I left the balustrade and walked to the farther end of the bridge, where I stood for some time contemplating the crowd; I then passed over to the other side with the intention of returning home; just half-way over the bridge, in a booth immediately opposite the one in which I had formerly beheld her, sat my friend, the old apple-woman, huddled up behind her stall.
“Well, mother,” said I, “how are you?” The old woman lifted her head with a startled look.
“Don’t you know me?” said I.
“Yes, I think I do. Ah, yes,” said she, as her features beamed with recollection, “I know you, dear; you are the young lad that gave me the tanner. Well, child, got anything to sell?”
“Nothing at all,” said I.
“Bad luck?”
“Yes,” said I, “bad enough, and ill usage.”

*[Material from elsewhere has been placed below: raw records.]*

set_option maxHeartbeats 1600000 in
/-- **ONE CELL CONTRIBUTES EXACTLY A LINE, WITH ITS CHARACTER** (the per-step input of ★ E3α).  Data: a cell datum `(S, Γ, proj)` for `w` as in ★ E3γ1 with `Γ` closed and
`P_w Γ P_w⁻¹ ⊆ U⁻`; `σ′` smooth on `ℂ`; a right-invariant measure `μ` on `Γ`, finite on compacts and positive on opens; HYPOTHESES (the per-cell group theory, discharged in
E3β∕E3δ): (`hinv`) the Haar functional `Λ₀ f = ∫ f(P_w γ) dμ(γ)` on `X^< = vanishingOn (cellLT id w)` is invariant under right translation by `U`; (`hT`) it is
`e`-equivariant under right translation by the torus `blockDiagonalGL F id m`.  CONCLUSION: there is a linear functional `Λ̄` on `J = r_U(Ind_B σ′)` (★ `restrictUnipotentGL`
carrier) such that, with `F^< = [X^<] ≥ F^≤ = [X^≤]`:  `Λ̄ x = 0 ↔ x ∈ F^≤` for `x ∈ F^<`;  `Λ̄ ≠ 0` on `F^<`;  and `Λ̄ (r(m) x) = c(m) Λ̄ x` on `F^<` for the NORMALISED
Jacquet action `r = normalizedJacquetGL F id (Ind_B σ′)` and `c = e · (δ_B^{1∕2} ∘ emb)⁻¹`.
[cite: BernsteinZelevinsky1977, Prop. 1.9 (a), §2.3, Thm. 5.2] [cite: Casselman1995, §6.3 Thm. 6.3.5, Lemma 7.1.1] -/
theorem exists_lineFunctional_of_cellDatum (hσ' : σ'.IsSmooth) (hΓU : Γ ≤ upperUnitriangular (Fin n) F) (hΓcl : IsClosed (Γ : Set (GL (Fin n) F)))
    (hΓlim : IsLimitOfCompactOpen ↥Γ)
    (hΓlow : ∀ γ ∈ Γ, (permGL w : GL (Fin n) F) * γ * (permGL w)⁻¹ ∈ unipotentRadicalGL F (⇑OrderDual.toDual ∘ (id : Fin n → Fin n)))
    (hS : ∀ u ∈ upperUnitriangular (Fin n) F,
      (permGL w : GL (Fin n) F) * u * (permGL w)⁻¹ ∈ standardParabolicGL F (id : Fin n → Fin n) → u ∈ S)
    (hSB : ∀ s ∈ S, (permGL w : GL (Fin n) F) * s * (permGL w)⁻¹ ∈ standardParabolicGL F (id : Fin n → Fin n))
    (hdec : ∀ u ∈ upperUnitriangular (Fin n) F, ∃ s ∈ S, ∃ γ ∈ Γ, u = s * γ)
    (proj : ↥(upperUnitriangular (Fin n) F) → ↥Γ) (hproj : Continuous proj)
    (hprojS : ∀ (s : GL (Fin n) F) (hs : s ∈ upperUnitriangular (Fin n) F) (_ : s ∈ S) (γ : ↥Γ),
      proj ⟨s * γ, Subgroup.mul_mem _ hs (hΓU γ.2)⟩ = γ)
    [MeasurableSpace ↥Γ] [BorelSpace ↥Γ] (μ : Measure ↥Γ) [IsFiniteMeasureOnCompacts μ] [μ.IsMulRightInvariant] [μ.IsOpenPosMeasure]
    (hinv : ∀ u ∈ upperUnitriangular (Fin n) F, ∀ f ∈ vanishingOn (standardParabolicGL F (id : Fin n → Fin n)) σ' (cellLT (K := F) (id : Fin n → Fin n) w),
      ∫ γ, (smoothIndRep (standardParabolicGL F (id : Fin n → Fin n)) σ' u f).toFun ((permGL w : GL (Fin n) F) * ((γ : ↥Γ) : GL (Fin n) F)) ∂μ =
        ∫ γ, f.toFun ((permGL w : GL (Fin n) F) * ((γ : ↥Γ) : GL (Fin n) F)) ∂μ)
    (e : (Π a : Fin n, GL {i : Fin n // (id : Fin n → Fin n) i = a} F) →* ℂˣ)
    (hT : ∀ (m : Π a : Fin n, GL {i : Fin n // (id : Fin n → Fin n) i = a} F),
      ∀ f ∈ vanishingOn (standardParabolicGL F (id : Fin n → Fin n)) σ' (cellLT (K := F) (id : Fin n → Fin n) w),
      ∫ γ, (smoothIndRep (standardParabolicGL F (id : Fin n → Fin n)) σ' (blockDiagonalGL F (id : Fin n → Fin n) m) f).toFun
          ((permGL w : GL (Fin n) F) * ((γ : ↥Γ) : GL (Fin n) F)) ∂μ =
        ((e m : ℂˣ) : ℂ) * ∫ γ, f.toFun ((permGL w : GL (Fin n) F) * ((γ : ↥Γ) : GL (Fin n) F)) ∂μ) :
    let I := smoothIndRep (standardParabolicGL F (id : Fin n → Fin n)) σ'
    let mk := Coinvariants.mk (restrictUnipotentGL F (id : Fin n → Fin n) I)
    let Flt := (vanishingOn (standardParabolicGL F (id : Fin n → Fin n)) σ' (cellLT (K := F) (id : Fin n → Fin n) w)).map mk
    let Fle := (vanishingOn (standardParabolicGL F (id : Fin n → Fin n)) σ' (cellLE (K := F) (id : Fin n → Fin n) w)).map mk
    ∃ Λ : (restrictUnipotentGL F (id : Fin n → Fin n) I).Coinvariants →ₗ[ℂ] ℂ,
      (∀ x ∈ Flt, Λ x = 0 ↔ x ∈ Fle) ∧ (∃ x ∈ Flt, Λ x ≠ 0) ∧
      ∀ (m : Π a : Fin n, GL {i : Fin n // (id : Fin n → Fin n) i = a} F), ∀ x ∈ Flt,
        Λ (Representation.normalizedJacquetGL F (id : Fin n → Fin n) I m x) =
          (((e * ((rootDeltaChar (standardParabolicGL F (id : Fin n → Fin n))).comp (leviEmbeddingP F (id : Fin n → Fin n)))⁻¹) m : ℂˣ) : ℂ) * Λ x := by
  intro I mk Flt Fle
  haveI : IsTopologicalRing F := inferInstance
  let B := standardParabolicGL F (id : Fin n → Fin n)
  let Xlt := vanishingOn B σ' (cellLT (K := F) (id : Fin n → Fin n) w)
  let Xle := vanishingOn B σ' (cellLE (K := F) (id : Fin n → Fin n) w)
  have hle : Xle ≤ Xlt := vanishingOn_mono (cellLT_subset_cellLE (K := F) (id : Fin n → Fin n) w)
  have hFle : Fle ≤ Flt := Submodule.map_mono hle
  -- the cell function and the Haar functional `Λ₀` on `X^<`
  have hcont : ∀ f : SmoothInd B σ', Continuous fun γ : ↥Γ => f.toFun ((permGL w : GL (Fin n) F) * ((γ : ↥Γ) : GL (Fin n) F)) := fun f =>
    SmoothInd.continuous_cellFun B σ' Γ.subtype (permGL w : GL (Fin n) F) continuous_subtype_val f
  have hint : ∀ f ∈ Xlt, Integrable (fun γ : ↥Γ => f.toFun ((permGL w : GL (Fin n) F) * ((γ : ↥Γ) : GL (Fin n) F))) μ := fun f hf =>
    (hcont f).integrable_of_hasCompactSupport (hasCompactSupport_cellFun_of_mem_vanishingOn_cellLT σ' w Γ S hΓU hS proj hproj hprojS f hf)
  let Λ₀ : ↥Xlt →ₗ[ℂ] ℂ :=
    { toFun := fun f => ∫ γ, (f : SmoothInd B σ').toFun ((permGL w : GL (Fin n) F) * ((γ : ↥Γ) : GL (Fin n) F)) ∂μ
      map_add' := fun f g => by
        simp only [Submodule.coe_add, SmoothInd.toFun_add, Pi.add_apply]
        exact integral_add (hint f.1 f.2) (hint g.1 g.2)
      map_smul' := fun c f => by
        simp only [Submodule.coe_smul, SmoothInd.toFun_smul, Pi.smul_apply, RingHom.id_apply]
        exact integral_smul c _ }
  have hΛ₀ : ∀ f : ↥Xlt, Λ₀ f = ∫ γ, (f : SmoothInd B σ').toFun ((permGL w : GL (Fin n) F) * ((γ : ↥Γ) : GL (Fin n) F)) ∂μ := fun _ => rfl
  -- `Λ₀` kills `X^≤`
  have hΛ₀le : ∀ f : ↥Xlt, (f : SmoothInd B σ') ∈ Xle → Λ₀ f = 0 := by
    intro f hf
    rw [hΛ₀]
    have : (fun γ : ↥Γ => (f : SmoothInd B σ').toFun ((permGL w : GL (Fin n) F) * ((γ : ↥Γ) : GL (Fin n) F))) = fun _ => 0 := by
      funext γ
      exact hf _ ⟨w, Set.mem_Iic.2 le_rfl, 1, Subgroup.one_mem _, γ, hΓU γ.2, by rw [one_mul]⟩
    rw [this, integral_zero]
  -- `Λ₀` is `U`-invariant, hence kills the vectors of `X^<` with zero class in `J` (★ left exactness)
  let ρU : Representation ℂ ↥(upperUnitriangular (Fin n) F) (SmoothInd B σ') := I.comp (upperUnitriangular (Fin n) F).subtype
  have hρU : ρU.IsSmooth := (isSmooth_smoothInd B σ').comp _ continuous_subtype_val
  have hstabU : ∀ (u : ↥(upperUnitriangular (Fin n) F)) ⦃f : SmoothInd B σ'⦄, f ∈ Xlt → ρU u f ∈ Xlt := fun u f hf =>
    smoothIndRep_mem_vanishingOn_cellsBelow σ' _ u.2 hf
  have hΛ₀inv : ∀ (u : ↥(upperUnitriangular (Fin n) F)) (f : ↥Xlt), Λ₀ ⟨ρU u f, hstabU u f.2⟩ = Λ₀ f := fun u f => hinv u u.2 f f.2
  have hΛ₀ker : ∀ f : ↥Xlt, mk (f : SmoothInd B σ') = 0 → Λ₀ f = 0 := by
    intro f hf
    have hf' : Coinvariants.mk ρU (f : SmoothInd B σ') = 0 := by
      rw [Coinvariants.mk_eq_zero] at hf ⊢
      rw [ker_restrictUnipotentGL_eq (id : Fin n → Fin n) I] at hf
      exact hf
    exact apply_eq_zero_of_mk_coinvariants_eq_zero (isLimitOfCompactOpen_upperUnitriangular F n) hρU Xlt hstabU Λ₀ hΛ₀inv f hf'
  -- descend `Λ₀` to `F^< = range (mk ∘ X^<.subtype)` and extend to `J`
  let φ : ↥Xlt →ₗ[ℂ] (restrictUnipotentGL F (id : Fin n → Fin n) I).Coinvariants := mk ∘ₗ Xlt.subtype
  have hφrange : LinearMap.range φ = Flt := by rw [LinearMap.range_comp, Submodule.range_subtype]
  have hkerφ : LinearMap.ker φ ≤ LinearMap.ker Λ₀ := fun f hf => by
    rw [LinearMap.mem_ker] at hf ⊢
    exact hΛ₀ker f hf
  let Λq : (↥Xlt ⧸ LinearMap.ker φ) →ₗ[ℂ] ℂ := (LinearMap.ker φ).liftQ Λ₀ hkerφ
  let ΛR : ↥(LinearMap.range φ) →ₗ[ℂ] ℂ := Λq ∘ₗ (φ.quotKerEquivRange.symm : ↥(LinearMap.range φ) →ₗ[ℂ] (↥Xlt ⧸ LinearMap.ker φ))
  obtain ⟨g, hg⟩ := LinearMap.exists_leftInverse_of_injective (LinearMap.range φ).subtype (Submodule.ker_subtype _)
  let Λ : (restrictUnipotentGL F (id : Fin n → Fin n) I).Coinvariants →ₗ[ℂ] ℂ := ΛR ∘ₗ g
  have hΛφ : ∀ f : ↥Xlt, Λ (φ f) = Λ₀ f := by
    intro f
    have hmem : φ f ∈ LinearMap.range φ := LinearMap.mem_range_self φ f
    have hgf : g (φ f) = ⟨φ f, hmem⟩ := by
      have := LinearMap.congr_fun hg ⟨φ f, hmem⟩
      simpa using this
    change ΛR (g (φ f)) = Λ₀ f
    rw [hgf]
    change Λq (φ.quotKerEquivRange.symm ⟨φ f, hmem⟩) = Λ₀ f
    rw [LinearMap.quotKerEquivRange_symm_apply_image, Submodule.mkQ_apply, Submodule.liftQ_apply]
  have hΛmk : ∀ f (hf : f ∈ Xlt), Λ (mk f) = Λ₀ ⟨f, hf⟩ := fun f hf => hΛφ ⟨f, hf⟩
  -- (e) `Λ` kills `F^≤`
  have hΛle : ∀ x ∈ Fle, Λ x = 0 := by
    rintro _ ⟨f, hf, rfl⟩
    rw [hΛmk f (hle hf)]
    exact hΛ₀le ⟨f, hle hf⟩ hf
  -- (f) `Λ ≠ 0` on `F^<`: the section `f₀`
  obtain ⟨f₀, hf₀, K₀, hK₀o, hK₀c, hK₀n, hf₀cell⟩ := exists_section_cellFun_eq_indicator σ' hσ' w Γ hΓcl hΓlow
  have hΛf₀ : Λ (mk f₀) ≠ 0 := by
    rw [hΛmk f₀ hf₀, hΛ₀]
    change ∫ γ, f₀.toFun ((permGL w : GL (Fin n) F) * ((γ : ↥Γ) : GL (Fin n) F)) ∂μ ≠ 0
    rw [show (fun γ : ↥Γ => f₀.toFun ((permGL w : GL (Fin n) F) * ((γ : ↥Γ) : GL (Fin n) F))) = K₀.indicator (fun _ => (1 : ℂ)) from funext hf₀cell,
      integral_indicator_const (1 : ℂ) hK₀o.measurableSet]
    refine smul_ne_zero ?_ one_ne_zero
    rw [Measure.real, Ne, ENNReal.toReal_eq_zero_iff, not_or]
    exact ⟨hK₀o.measure_ne_zero μ hK₀n, (hK₀c.measure_lt_top (μ := μ)).ne⟩
  -- (g) `ker Λ ∩ F^< = F^≤`: `F^< ⁄ F^≤` has dimension `≤ 1` (★ E3γ1) and `Λ` induces a non-zero functional on it
  obtain ⟨hfdQ, hdimQ⟩ := finrank_quot_le_one_of_cellDatum σ' w Γ S hΓU hΓlim hS hSB hdec proj hproj hprojS
  have hker : ∀ x ∈ Flt, Λ x = 0 ↔ x ∈ Fle := by
    intro x hx
    refine ⟨fun hx0 => ?_, fun hx' => hΛle x hx'⟩
    -- the induced functional on the quotient `Q = F^< ⁄ F^≤`
    let Fle' : Submodule ℂ ↥Flt := Fle.comap Flt.subtype
    have hΛFle' : Fle' ≤ LinearMap.ker (Λ ∘ₗ Flt.subtype) := fun y hy => by
      rw [LinearMap.mem_ker, LinearMap.comp_apply, Submodule.coe_subtype]
      exact hΛle _ hy
    let ΛQ : (↥Flt ⧸ Fle') →ₗ[ℂ] ℂ := Fle'.liftQ (Λ ∘ₗ Flt.subtype) hΛFle'
    have hΛQ_mk : ∀ y : ↥Flt, ΛQ (Submodule.Quotient.mk y) = Λ y := fun _ => rfl
    -- `ΛQ ≠ 0`, `dim Q ≤ 1` ⇒ `ΛQ` injective
    haveI := hfdQ
    have hQ0 : ΛQ (Submodule.Quotient.mk ⟨mk f₀, f₀, hf₀, rfl⟩) ≠ 0 := by rw [hΛQ_mk]; exact hΛf₀
    have hΛQinj : Function.Injective ΛQ := by
      -- a non-zero linear functional on a space of dimension `≤ 1` is injective
      have hrange : LinearMap.range ΛQ = ⊤ := by
        rw [eq_top_iff]
        intro z _
        have hq0 : ΛQ (Submodule.Quotient.mk ⟨mk f₀, f₀, hf₀, rfl⟩) ≠ 0 := hQ0
        refine ⟨(z / ΛQ (Submodule.Quotient.mk ⟨mk f₀, f₀, hf₀, rfl⟩)) • Submodule.Quotient.mk ⟨mk f₀, f₀, hf₀, rfl⟩, ?_⟩
        rw [map_smul, smul_eq_mul, div_mul_cancel₀ _ hq0]
      have hdim1 : finrank ℂ (↥Flt ⧸ Fle') = 1 := by
        have h1 : 1 ≤ finrank ℂ (↥Flt ⧸ Fle') := by
          have := LinearMap.finrank_range_le ΛQ
          rw [hrange, finrank_top, Module.finrank_self] at this
          exact this
        exact le_antisymm hdimQ h1
      exact LinearMap.injective_iff_surjective_of_finrank_eq_finrank (by rw [hdim1, Module.finrank_self]) |>.2
        (LinearMap.range_eq_top.1 hrange)
    have hxq : ΛQ (Submodule.Quotient.mk ⟨x, hx⟩) = 0 := by rw [hΛQ_mk]; exact hx0
    have hx0' : (Submodule.Quotient.mk ⟨x, hx⟩ : ↥Flt ⧸ Fle') = 0 := hΛQinj (by rw [hxq, map_zero])
    rw [Submodule.Quotient.mk_eq_zero] at hx0'
    exact hx0'
  -- (h) equivariance under the normalised torus action
  have hequiv : ∀ (m : Π a : Fin n, GL {i : Fin n // (id : Fin n → Fin n) i = a} F), ∀ x ∈ Flt,
      Λ (Representation.normalizedJacquetGL F (id : Fin n → Fin n) I m x) =
        (((e * ((rootDeltaChar B).comp (leviEmbeddingP F (id : Fin n → Fin n)))⁻¹) m : ℂˣ) : ℂ) * Λ x := by
    rintro m _ ⟨f, hf, rfl⟩
    have hfm : I (blockDiagonalGL F (id : Fin n → Fin n) m) f ∈ Xlt :=
      smoothIndRep_apply_mem_vanishingOn (fun g hg => mul_blockDiagonalGL_mem_cellsBelow _ hg m) hf
    have h1 : Representation.normalizedJacquetGL F (id : Fin n → Fin n) I m (mk f) =
        (((rootDeltaChar B (leviEmbeddingP F (id : Fin n → Fin n) m))⁻¹ : ℂˣ) : ℂ) • mk (I (blockDiagonalGL F (id : Fin n → Fin n) m) f) := rfl
    rw [h1, map_smul, hΛmk _ hfm, hΛmk f hf, hΛ₀, hΛ₀, smul_eq_mul]
    change _ * ∫ γ, (smoothIndRep B σ' (blockDiagonalGL F (id : Fin n → Fin n) m) f).toFun _ ∂μ = _
    rw [hT m f hf, MonoidHom.mul_apply, MonoidHom.inv_apply, Units.val_mul, MonoidHom.coe_comp, Function.comp_apply]
    ring
  exact ⟨Λ, hker, ⟨mk f₀, ⟨f₀, hf₀, rfl⟩, hΛf₀⟩, hequiv⟩
end Line
end Summit.HodgeConjecture.HodgeConjecture.Cruxes.H413.K2E3BorelCellJacquetLine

“Ah, I suppose they caught ye; well, child, never mind, better luck next time; I am glad to see you.”
“Thank you,” said I, sitting down on the stone bench; “I thought you had left the bridge—why have you changed your side?”
The old woman shook.
“What is the matter with you,” said I, “are you ill?”
“No, child, no; only—”
“Only what? Any bad news of your son?”
“No child, no; nothing about my son. Only low, child—every heart has its bitters.”
“That’s true,” said I; “well, I don’t want to know your sorrows; come, where’s the book?”
The apple-woman shook more violently than before, bent herself down, and drew her cloak more closely about her than before. “Book, child, what book?”
“Why, blessed Mary, to be sure.”
“Oh, that; I ha’n’t got it, child—I have lost it, have left it at home.”
“Lost it,” said I; “left it at home—what do you mean? Come, let me have it.”
“I ha’n’t got it, child.”
“I believe you have got it under your cloak.”
“Don’t tell any one, dear; don’t—don’t,” and the apple-woman burst into tears.
“What’s the matter with you?” said I, staring at her.
“You want to take my book from me?”
“Not I, I care nothing about it; keep it, if you like, only tell me what’s the matter?”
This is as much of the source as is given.